When Joseph Weber first planned a brief summer course for undergraduates at the Shanghai University of Finance and Economics, he and the organizers expected a couple dozen to enroll. He wound up with 44 students, including one auditor.
“The Chinese are eager to learn business and economic journalism,” said Weber, an associate professor at the College of Journalism and Mass Communications. “They know that the specialized skills in the area can lead to well-paying jobs. Savvy students at University of Nebraska–Lincoln know the same thing.”
At the request of the economic journalism department at SUFE, Weber devised and taught an intense eight-day program in business and economic journalism from July 20 to July 28. The class met each night for an hour and a half, including on a Saturday night.
Not a single student missed a session, Weber said. And most attended an additional voluntary gathering one afternoon at Bloomberg News’ Shanghai bureau, where they toured the newsroom and heard presentations about the craft by several practicing journalists.
“The students were remarkably dedicated and hardworking,” Weber said. “I asked them to read considerable amounts of material each day, in English, on economics and on financial journalism. We started each class with a quiz on the materials, which most students aced, often scoring better than 100 percent because of extra-credit questions.”
Most students also aced two take-home exams, one of which focused on economics and one on business, he said. They did well, too, on an in-class writing task in which they wrote a news story about a Chinese company’s quarterly earnings.
Weber tailored parts of the course to China. He discussed such leading businesspeople, for instance, as Jack Ma, who founded the Alibaba Group, one of the world’s leading e-commerce companies, and Zhou Qunfei, an entrepreneur who founded Lens Technology. Zhou at times has been described as the richest woman in the country.
SUFE, which this year marks its 100th anniversary, is the oldest finance-oriented university in China. Its dozen schools include the School of Humanities, which houses the Department of Economic Journalism, a unit established in 2000. The department offers programs leading to bachelor’s and master’s degrees.
Weber, who taught for a semester in the Global Business Journalism program at Tsinghua University in Beijing in 2011, based his curriculum at SUFE on the offerings in a financial communications course he teaches at University of Nebraska–Lincoln. That financial communications course, an eight-week, asynchronous online session, is a joint effort between University of Nebraska–Lincoln’s College of Journalism and Mass Communications and the College of Business.
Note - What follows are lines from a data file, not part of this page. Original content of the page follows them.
/-!
# PPSZ I: `Modify` with bounded implication, forced variables, and the counting lemma

Topic `Literature/Computability/FineGrained`, first file of the line `PPSZ*` formalising the
Paturi–Pudlák–Saks–Zane algorithm for `k`-SAT (J. ACM 52 (2005) 337–364) in the variant of
Hertli (SIAM J. Comput. 43 (2014), §2: "`D`-implication" replaces `s`-bounded resolution; the
analysis by critical clause trees is unchanged), towards the named fact
`Literature.Computability.FineGrained.randSatExponent_four_lt_schoening` (`σ₄ < log₂ (3/2)`,
PPSZ Thm. 3) of `SatAlgorithms.lean`.

Setting (this file is pure combinatorics, no machines, no probability): a finite type `V` of
variables, literals `V × Bool` (the literal `(v, b)` is true under `a : V → Bool` iff `a v = b`),
clauses = lists of literals, CNF formulas = lists of clauses, partial assignments
`V → Option Bool`.

* `PPSZ.Entails S ρ l`: every total assignment compatible with the partial assignment `ρ` that
  satisfies the clause set `S` satisfies the literal `l`; `PPSZ.DImplies G D ρ l`: some at most
  `D` clauses of `G` entail `l` under `ρ` (Hertli's `D`-implication; PPSZ check instead whether
  the unit clause `l` is in the `s`-bounded resolution closure `G_s` restricted by `ρ`).
* `PPSZ.modify G D ord y`: PPSZ's `Modify(G, π, y)` along the variable order `ord` (a list):
  each variable in turn is set to the `D`-implied value if there is one, else to the bit `y v`.
* `PPSZ.IsForced G D ord z v`: under the restriction of `z` to the variables preceding `v` in
  `ord`, the literal `(v, z v)` is `D`-implied (PPSZ's `Forced(G, π, z)`).
* `PPSZ.modify_eq_iff` (**PPSZ Lemma 1**): for a satisfying assignment `z`,
  `Modify(G, π, y) = z` iff `y` agrees with `z` on all variables that are not forced.
* `PPSZ.card_filter_modify_eq` (**PPSZ Lemma 2 / eq. (7)**, the counting form): among the `y` of a
  subcube `B ∋ z` with defining variables `Dset`, exactly `2^{|Forced ∖ Dset|}` are mapped to `z`.

## References

* R. Paturi, P. Pudlák, M. E. Saks, F. Zane, *An improved exponential-time algorithm for k-SAT*,
  J. ACM 52(3) (2005) 337–364, doi:10.1145/1066100.1066101, §2 (Modify), §3.1 Lemmas 1–2,
  §4.1 eq. (7). [key `PaturiPudlakSaksZane2005`]
* T. Hertli, *3-SAT faster and simpler — unique-SAT bounds for PPSZ hold in general*,
  SIAM J. Comput. 43(2) (2014) 718–729, doi:10.1137/120868177 (arXiv:1103.2165, read
  2026-08-15), §2, Definition 3 (`s`-implication: "implied by a subformula with at most `s`
  clauses", replacing `s`-bounded resolution; "the change to `s`-implication makes PPSZ only
  weaker"). We keep PPSZ's step-by-step `Modify` (not Hertli's eager variant) and call the
  bound `D`. [key `Hertli2014`]
-/

namespace Literature.Computability.FineGrained.PPSZ
import Summits.NavierStokesRegularity.NavierStokesRegularity.Theorems.CircuitTrace.Negative.LoadBearing
import Literature.Analysis.FluidPDE.TaoCascadeODEHolds

/-!
# `PerpetualPump.CircuitTrace` (crux stmt-NavierStokesRegularity-1836): the bridge to Tao's
# encoding, and the `ℓ³` hypothesis is load-bearing — negative-side support, III (cdisprove seat)

Sorry-free. Two things:

* THE BRIDGE (reusable by every seat of route PerpetualPump — `CircuitPump`, `PumpTransfer`,
  `CircuitTrace` — that wants Tao's Table-1 circuit or Theorem 4.2 in the route's encoding):
  `shiftOf : Option (Fin 3) → ℤ³` and `coeffOf α` re-encode Tao's `ℤ³`-indexed structure constants
  (`Literature.Analysis.FluidPDE.TaoCascade`, shift set `S`) in the route's `Option (Fin 3)`
  labels; `quadTerm_eq_sum_option` and `circuitRHS_coeffOf` identify the route's circuit
  right-hand side at `lam = (1+ε₀)^{5/2}` with Tao's viscous model
  `-(1+ε₀)^{2n}X_{i,n} + [quadratic term (4.8)]`; `isSymm_coeffOf`, `isCyclic_coeffOf` transfer
  (4.2)/(4.3) (`univ_perm_fin_three` / `sum_perm_fin_three` expand `∑ σ : Perm (Fin 3)`).
* `circuitTraceWithoutL3_false`: granted the standard well-posedness input
  `MaximalH10Solutions` (maximal `H¹⁰` solutions of the circuit class with the blow-up
  alternative — Duhamel/Picard in `{sup_n lam^{4n}|x_n| < ∞}`; NOT in tree, stated here as a
  precise `Prop` for construction), the `ℓ³`-free variant `CircuitTraceWithoutL3` is FALSE, by
  Tao's Theorem 4.2 (tree: `TaoCascade.odeBlowup_holds`): an exact global regular solution of the
  viscous circuit is a `CascadeODESolution` with `E = X²/2`, `K₁ = √2`, `K₂ = 0`, which Thm. 4.2
  forbids from one excited mode at a large scale; so the maximal solution blows up in `H¹⁰` at a
  finite time, where the variant would bound it. Together with companion I
  (`circuitTrace_false_without_apriori`) this completes the disprover's load-bearing map: both
  quantitative hypotheses of the crux are necessary.

No statement here asserts a `Theses` decl positively. [folklore]
-/

noncomputable section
Just as at University of Nebraska–Lincoln, the SUFE curriculum drew a mix of students. These included journalism majors along with others majoring in finance, management, economics and human resources. At University of Nebraska–Lincoln, the financial communications course appeals, too, to a broad range of students, including those studying journalism and
public relations as well as those pursuing graduate degrees in business and accounting.
Dr. Lin Hui, assistant dean and head of the Department of Economic Journalism at SUFE, invited Weber at the suggestion of Dr. Bryan Ming Wang, an assistant professor of public relations at CoJMC. Wang did his undergraduate work at Shanghai International Studies University.
Officials at SUFE, including Dr. Chen Zhong, dean of the School of Humanities, and officials at University of Nebraska–Lincoln will explore further areas in which the universities may collaborate.
Dr. Maria Marron, CoJMC’s dean, welcomes opportunities for college faculty to teach, conduct research and serve international constituents.
“We need international engagement in this era of globalization,” she said. “I am delighted that Professor Weber had this wonderful opportunity to teach at SUFE, an opportunity that not only increased Chinese students’ knowledge of financial journalism but also enhanced Prof. Weber’s familiarity with Chinese business and culture.”
Marron added: "Prof. Weber had developed good relationships with Bloomberg, having worked for BusinessWeek before Bloomberg acquired it, and his work helped gain access to the Shanghai bureau for his Chinese students.”
For several years, officials of Bloomberg News have worked closely with Weber and CoJMC and the news service has taken on students as interns. Founding editor Matt Winkler presented sessions at the college in February 2017 on media in the age of Twitter and on the development of the global news organization.
Weber looks toward more efforts between University of Nebraska–Lincoln and SUFE. “There are great possibilities for us to work together in ways that help our students, as well as those at SUFE, and offer our faculties chances to share experiences,” he said. “Teaching in Shanghai was a joy and an adventure. Collaborating further would be, as well.”